K_Edw has asked for the wisdom of the Perl Monks concerning the following question:

Given a tab-delimited .txt file where data comes in pairs of lines, such as:

1 7 848773 75 A 74 1 7 848576 74 A 0 2 16 785802 75 A 0 2 16 786009 75 A 74 3 7 848576 75 A 74 3 7 848773 74 A 0

I wish to tally the frequency of all unique number combinations - in the above example the desired output is:

7 848576 848773 2 16 785802 786009 1

848773-848576 being the same as 848576-848773.

I'm not sure how to solve this problem. I'm accessing each pair of lines via:
my @F2 = split("\t", $_); my $partner = <$IN2>; my @F3 = split("\t", $partner);

And then thought to use a multi-dimensional hash:

my %count; $count{$F2[1]}{$F2[2]}{$F3[2]}++;
However this would not handle equivalent pairs - which is the part i'm not sure how to do or how I would then print it out easily. What would be a good way to do it?

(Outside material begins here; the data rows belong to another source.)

/-- `g_k(s) ≤ 4/(k+1)²` for `1 ≤ s ≤ 2`. [folklore] -/
theorem pairTerm_le (k : ℕ) {s : ℝ} (hs1 : 1 ≤ s) (hs2 : s ≤ 2) :
    pairTerm k s ≤ 4 / ((k : ℝ) + 1) ^ 2 := by
  have h := rpow_neg_sub_rpow_neg_le (a := ((4 * k + 1 : ℕ) : ℝ)) (b := ((4 * k + 3 : ℕ) : ℝ))
    (by push_cast; linarith [(Nat.cast_nonneg k : (0 : ℝ) ≤ k)]) (by push_cast; linarith) hs1 hs2
  rw [pairTerm]
  refine h.trans ?_
  have hk : (0 : ℝ) ≤ k := Nat.cast_nonneg k
  push_cast
  rw [show (4 * (k : ℝ) + 3 - (4 * k + 1)) = 2 by ring,
    div_le_div_iff₀ (by positivity) (by positivity)]
  nlinarith

/-- `|g_k(s)| ≤ 4/(k+1)²` for `1 ≤ s ≤ 2`. [folklore] -/
theorem abs_pairTerm_le (k : ℕ) {s : ℝ} (hs1 : 1 ≤ s) (hs2 : s ≤ 2) :
    |pairTerm k s| ≤ 4 / ((k : ℝ) + 1) ^ 2 := by
  rw [abs_of_nonneg (pairTerm_nonneg k (by linarith))]
  exact pairTerm_le k hs1 hs2

/-- `∑_k 4/(k+1)² < ∞`. [folklore] -/
theorem summable_pairTerm_bound : Summable fun k : ℕ => 4 / ((k : ℝ) + 1) ^ 2 := by
  have h : Summable fun k : ℕ => ((((k + 1 : ℕ) : ℝ)) ^ 2)⁻¹ :=
    (summable_nat_add_iff 1).mpr (Real.summable_nat_pow_inv.mpr one_lt_two)
  have heq : (fun k : ℕ => 4 / ((k : ℝ) + 1) ^ 2) =
      fun k : ℕ => 4 * ((((k + 1 : ℕ) : ℝ)) ^ 2)⁻¹ := by
    funext k; push_cast; ring
  rw [heq]
  exact h.mul_left 4

/-- Grouping the Dirichlet series in blocks of four: `∑_{n < 4K} χ₄(n) n^{-s} = ∑_{k < K} g_k(s)`.
[folklore] -/
theorem sum_range_four_mul_chi4Twist (s : ℝ) (K : ℕ) :
    ∑ n ∈ range (4 * K), chi4Twist s n = ∑ k ∈ range K, pairTerm k s := by
  induction K with
  | zero => simp
  | succ K ih =>
    rw [show 4 * (K + 1) = 4 * K + 1 + 1 + 1 + 1 by ring, sum_range_succ, sum_range_succ,
      sum_range_succ, sum_range_succ, ih, sum_range_succ]
    have h0 : chi4Twist s (4 * K) = 0 := by rw [chi4Twist_apply, chi4R_four_mul, zero_mul]
    have h1 : chi4Twist s (4 * K + 1) = ((4 * K + 1 : ℕ) : ℝ) ^ (-s) := by
      rw [chi4Twist_apply, chi4R_four_mul_add_one, one_mul]
    have h2 : chi4Twist s (4 * K + 1 + 1) = 0 := by
      rw [show 4 * K + 1 + 1 = 4 * K + 2 by ring, chi4Twist_apply, chi4R_four_mul_add_two, zero_mul]
    have h3 : chi4Twist s (4 * K + 1 + 1 + 1) = -((4 * K + 3 : ℕ) : ℝ) ^ (-s) := by
      rw [show 4 * K + 1 + 1 + 1 = 4 * K + 3 by ring, chi4Twist_apply, chi4R_four_mul_add_three]
      ring
    rw [h0, h1, h2, h3, pairTerm]
    ring

/-- For `s > 1`, `∑_n χ₄(n) n^{-s} = ∑_k g_k(s)` (as a `HasSum`). [folklore] -/
theorem hasSum_pairTerm {s : ℝ} (hs : 1 < s) :
    HasSum (fun k => pairTerm k s) (∑' n : ℕ, chi4Twist s n) := by
  rw [hasSum_iff_tendsto_nat_of_nonneg (fun k => pairTerm_nonneg k (by linarith))]
  have h := (summable_norm_chi4Twist hs).of_norm.hasSum.tendsto_sum_nat
  have h4 : Tendsto (fun K : ℕ => 4 * K) atTop atTop :=
    tendsto_atTop_mono (fun K => show K ≤ _ by omega) tendsto_id
  refine (h.comp h4).congr fun K => ?_
  simp only [Function.comp_def]
  exact sum_range_four_mul_chi4Twist s K

/-- For `s > 1`, `∑_n χ₄(n) n^{-s} = G(s)`. [folklore] -/
theorem tsum_chi4Twist_eq {s : ℝ} (hs : 1 < s) :
    ∑' n : ℕ, chi4Twist s n = ∑' k : ℕ, pairTerm k s :=
  (hasSum_pairTerm hs).tsum_eq.symm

Replies are listed 'Best First'.
Re: Tallying co-occurence of numbers
by choroba (Cardinal) on Jun 17, 2016 at 13:32 UTC
    If the order of the pair is not important, always store the lesser number first.
    #!/usr/bin/perl use warnings; use strict; my %count; while (<>) { my @F1 = split /\t/; my @F2 = split /\t/, <>; my ($num, $from, $to) = (@F1[ 1, 2 ], $F2[2] ); ($from, $to) = ($to, $from) if $from > $to; ++$count{$num}{$from}{$to}; }

    ($q=q:Sq=~/;[c](.)(.)/;chr(-||-|5+lengthSq)`"S|oS2"`map{chr |+ord }map{substrSq`S_+|`|}3E|-|`7**2-3:)=~y+S|`+$1,++print+eval$q,q,a,
      I didn't think of that, thank you.
Re: Tallying co-occurence of numbers
by BrowserUk (Patriarch) on Jun 17, 2016 at 14:22 UTC
    And then thought to use a multi-dimensional hash:

    If you have a very large number of lines, using multi-dimensional hashes can consume prodigious amount of memory.

    You can achieve the same thing using a single level hash by combining the values into a composite key.

    I don't quite follow your criteria for producing your output from the input, but basically rather than the multi-level hash you've shown, do:

    my %count; ++$count{ join $;, sort{ $a <=> %b } $F2[1], $F2[2], $F3[2] };

    $; Is a global who values is a control character that won't show up in normal text; and by sorting your values (you may only want to sort two of them rather than all three) you deal with the reversed duplicates problem.


    With the rise and rise of 'Social' network sites: 'Computers are making people easier to use everyday'
    Examine what is said, not who speaks -- Silence betokens consent -- Love the truth but pardon error.
    "Science is about questioning the status quo. Questioning authority". I knew I was on the right track :)
    In the absence of evidence, opinion is indistinguishable from prejudice. Not understood.
      I tried this but it seems to use up around the same amount of memory as a multi-dimensional array (both are very high). Is there a way to do this without having to store a large hash?

        What are the ranges of your 3 numbers?


        With the rise and rise of 'Social' network sites: 'Computers are making people easier to use everyday'
        Examine what is said, not who speaks -- Silence betokens consent -- Love the truth but pardon error.
        "Science is about questioning the status quo. Questioning authority". I knew I was on the right track :)
        In the absence of evidence, opinion is indistinguishable from prejudice. Not understood.